## DESCRIPTION OF THE TASK
Word for word, restate the lines from the start of the data below through the line containing "a.e. form of".

## Stored data entries
____________

/-- **stub E — the EVEN twist-descent icosahedral sector of R** (OPEN; the famous case).  R verbatim, restricted to the
`σ : Γ_K → GL₂(ℚ̄_p)` with INSOLUBLE projective image that are a twist `(ρ|_{Γ_K}) ⊗ ψ` of the restriction of a
finite-image `ρ : Γ_ℚ → GL₂(ℚ̄_p)` which is NOT odd (so `ρ` is an even icosahedral Artin representation of `Γ_ℚ`), `ψ` a
finite-image character of `Γ_K`: if such a `σ` is `p`-adically automorphic of some `S`-good tame level (the hypothesis H of
the crux, verbatim) then a cuspidal `π` of `GL₂(𝔸_K)` is Satake–Frobenius compatible with `σ` a.e.  This is where the line
USES H (without it the stub is strong Artin for even icosahedral `ρ` restricted to `K` — open since Klein); it contains the
instance of the sibling route `ParityBlindBianchi` (`σ` = the 2-adic model of `ρ|_{Γ_K}`, `ρ` even icosahedral) and is the
a.e. form of the child E `ArtinRealisationLevelEvenTwist` of the staged split of R′.  Why it might fail: only if strong
Artin fails for an even icosahedral twist over `K`; as a STEP it is classicality of a `p`-adic automorphic eigensystem at
the singular weight over a field with a complex place — no Shimura variety, no weight-one geometry, no
overconvergent-⇒-classical criterion (NonRegularWeightBarrier); admissible hosts under study: the `U(2,2)`
Siegel–Eisenstein / CAP wall at scalar weight 2 (crux idea weight-two-eisenstein-host), even Maass theory of `ρ` over `ℚ`.
[cite: Calegari2023, §12] [cite: BuzzardGeeLMS2014, Conj. 3.2.2] [cite: Scholze2015, §V.4] -/
theorem stub_evenTwistIcosahedralSector : ∀ (K : Type) [Field K] [NumberField K], NumberField.IsTotallyComplex K → Module.finrank ℚ K = 2 → ∀ (p : ℕ) [Fact p.Prime] (ι : PadicAlgCl p ≃+* ℂ) (σ : Literature.NumberTheory.GaloisRepresentations.FramedGaloisRep K (PadicAlgCl p) 2), Finite σ.toMonoidHom.range → σ.toGaloisRep.IsIrreducible → ¬ IsSolvable (Literature.NumberTheory.GaloisRepresentations.projectiveImage σ.toMonoidHom) → (∃ (ρ : Literature.NumberTheory.GaloisRepresentations.FramedGaloisRep ℚ (PadicAlgCl p) 2) (ψ : Field.absoluteGaloisGroup K →ₜ* (PadicAlgCl p)ˣ), Finite ρ.toMonoidHom.range ∧ ¬ ρ.IsOdd ∧ Finite ψ.toMonoidHom.range ∧ Literature.NumberTheory.GaloisRepresentations.FramedRep.twist (ρ.restrictField K) ψ = σ) → (∃ (S : Finset (IsDedekindDomain.HeightOneSpectrum (NumberField.RingOfIntegers K))) (U : Subgroup (GL (Fin 2) (IsDedekindDomain.FiniteAdeleRing (NumberField.RingOfIntegers K) K))) (ϖ : ∀ v : IsDedekindDomain.HeightOneSpectrum (NumberField.RingOfIntegers K), (v.adicCompletion K)ˣ) (a : {v : IsDedekindDomain.HeightOneSpectrum (NumberField.RingOfIntegers K) // v ∉ S} → ℕ → (Valued.v (R := PadicAlgCl p)).valuationSubring), (∀ v : IsDedekindDomain.HeightOneSpectrum (NumberField.RingOfIntegers K), ((p : ℕ) : NumberField.RingOfIntegers K) ∈ v.asIdeal → v ∈ S) ∧ IsOpen (U : Set (GL (Fin 2) (IsDedekindDomain.FiniteAdeleRing (NumberField.RingOfIntegers K) K))) ∧ U ≤ Literature.NumberTheory.Automorphic.glFiniteIntegralLevel 2 K ∧ (∀ g ∈ Literature.NumberTheory.Automorphic.glFiniteIntegralLevel 2 K, (∀ v ∈ S, ∀ i j : Fin 2, ((g : Matrix (Fin 2) (Fin 2) (IsDedekindDomain.FiniteAdeleRing (NumberField.RingOfIntegers K) K)) i j) v = (1 : Matrix (Fin 2) (Fin 2) (v.adicCompletion K)) i j) → g ∈ U) ∧ (∀ v : IsDedekindDomain.HeightOneSpectrum (NumberField.RingOfIntegers K), Valued.v ((ϖ v : (v.adicCompletion K)ˣ) : v.adicCompletion K) = WithZero.exp (-1 : ℤ)) ∧ Literature.NumberTheory.Automorphic.IsHeckePoint (Matrix.GeneralLinearGroup.map (n := Fin 2) (algebraMap K (IsDedekindDomain.FiniteAdeleRing (NumberField.RingOfIntegers K) K))) (Literature.NumberTheory.Automorphic.LevelTower.ofSeq U (fun r : ℕ => (Literature.NumberTheory.Automorphic.principalCongruenceLevel 2 K (Ideal.span {((p : ℕ) : NumberField.RingOfIntegers K)} ^ r)).map (Literature.NumberTheory.Automorphic.GLn.sndHom 2 K))) ((p : ℕ) : (Valued.v (R := PadicAlgCl p)).valuationSubring) (fun j : {v : IsDedekindDomain.HeightOneSpectrum (NumberField.RingOfIntegers K) // v ∉ S} × Fin 2 => Literature.NumberTheory.Automorphic.GLn.sndHom 2 K (Literature.NumberTheory.Automorphic.heckeDiagAt 2 K j.1.1 (ϖ j.1.1) (j.2.val + 1))) (fun j => a j.1 (j.2.val + 1)) ∧ ∀ (v : IsDedekindDomain.HeightOneSpectrum (NumberField.RingOfIntegers K)) (hv : v ∉ S), σ.IsHeckeAssociatedAt v (fun i : ℕ => if i = 0 then (1 : PadicAlgCl p) else ((a ⟨v, hv⟩ i : (Valued.v (R := PadicAlgCl p)).valuationSubring) : PadicAlgCl p))) → ∃ (hcpt : Literature.NumberTheory.Automorphic.isCompact_glFiniteIntegralLevel 2 K) (π : Literature.NumberTheory.Automorphic.CuspidalAutomorphicRepData 2 K hcpt), ∀ᶠ w : IsDedekindDomain.HeightOneSpectrum (NumberField.RingOfIntegers K) in Filter.cofinite, Summit.Langlands.SatakeFrobCompatibleAt ι π.1 σ w := by
  sorry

____________

## YOUR RESPONSE
/-- **stub E — the EVEN twist-descent icosahedral sector of R** (OPEN; the famous case).  R verbatim, restricted to the
`σ : Γ_K → GL₂(ℚ̄_p)` with INSOLUBLE projective image that are a twist `(ρ|_{Γ_K}) ⊗ ψ` of the restriction of a
finite-image `ρ : Γ_ℚ → GL₂(ℚ̄_p)` which is NOT odd (so `ρ` is an even icosahedral Artin representation of `Γ_ℚ`), `ψ` a
finite-image character of `Γ_K`: if such a `σ` is `p`-adically automorphic of some `S`-good tame level (the hypothesis H of
the crux, verbatim) then a cuspidal `π` of `GL₂(𝔸_K)` is Satake–Frobenius compatible with `σ` a.e.  This is where the line
USES H (without it the stub is strong Artin for even icosahedral `ρ` restricted to `K` — open since Klein); it contains the
instance of the sibling route `ParityBlindBianchi` (`σ` = the 2-adic model of `ρ|_{Γ_K}`, `ρ` even icosahedral) and is the
a.e. form of the child E `ArtinRealisationLevelEvenTwist` of the staged split of R′.  Why it might fail: only if strong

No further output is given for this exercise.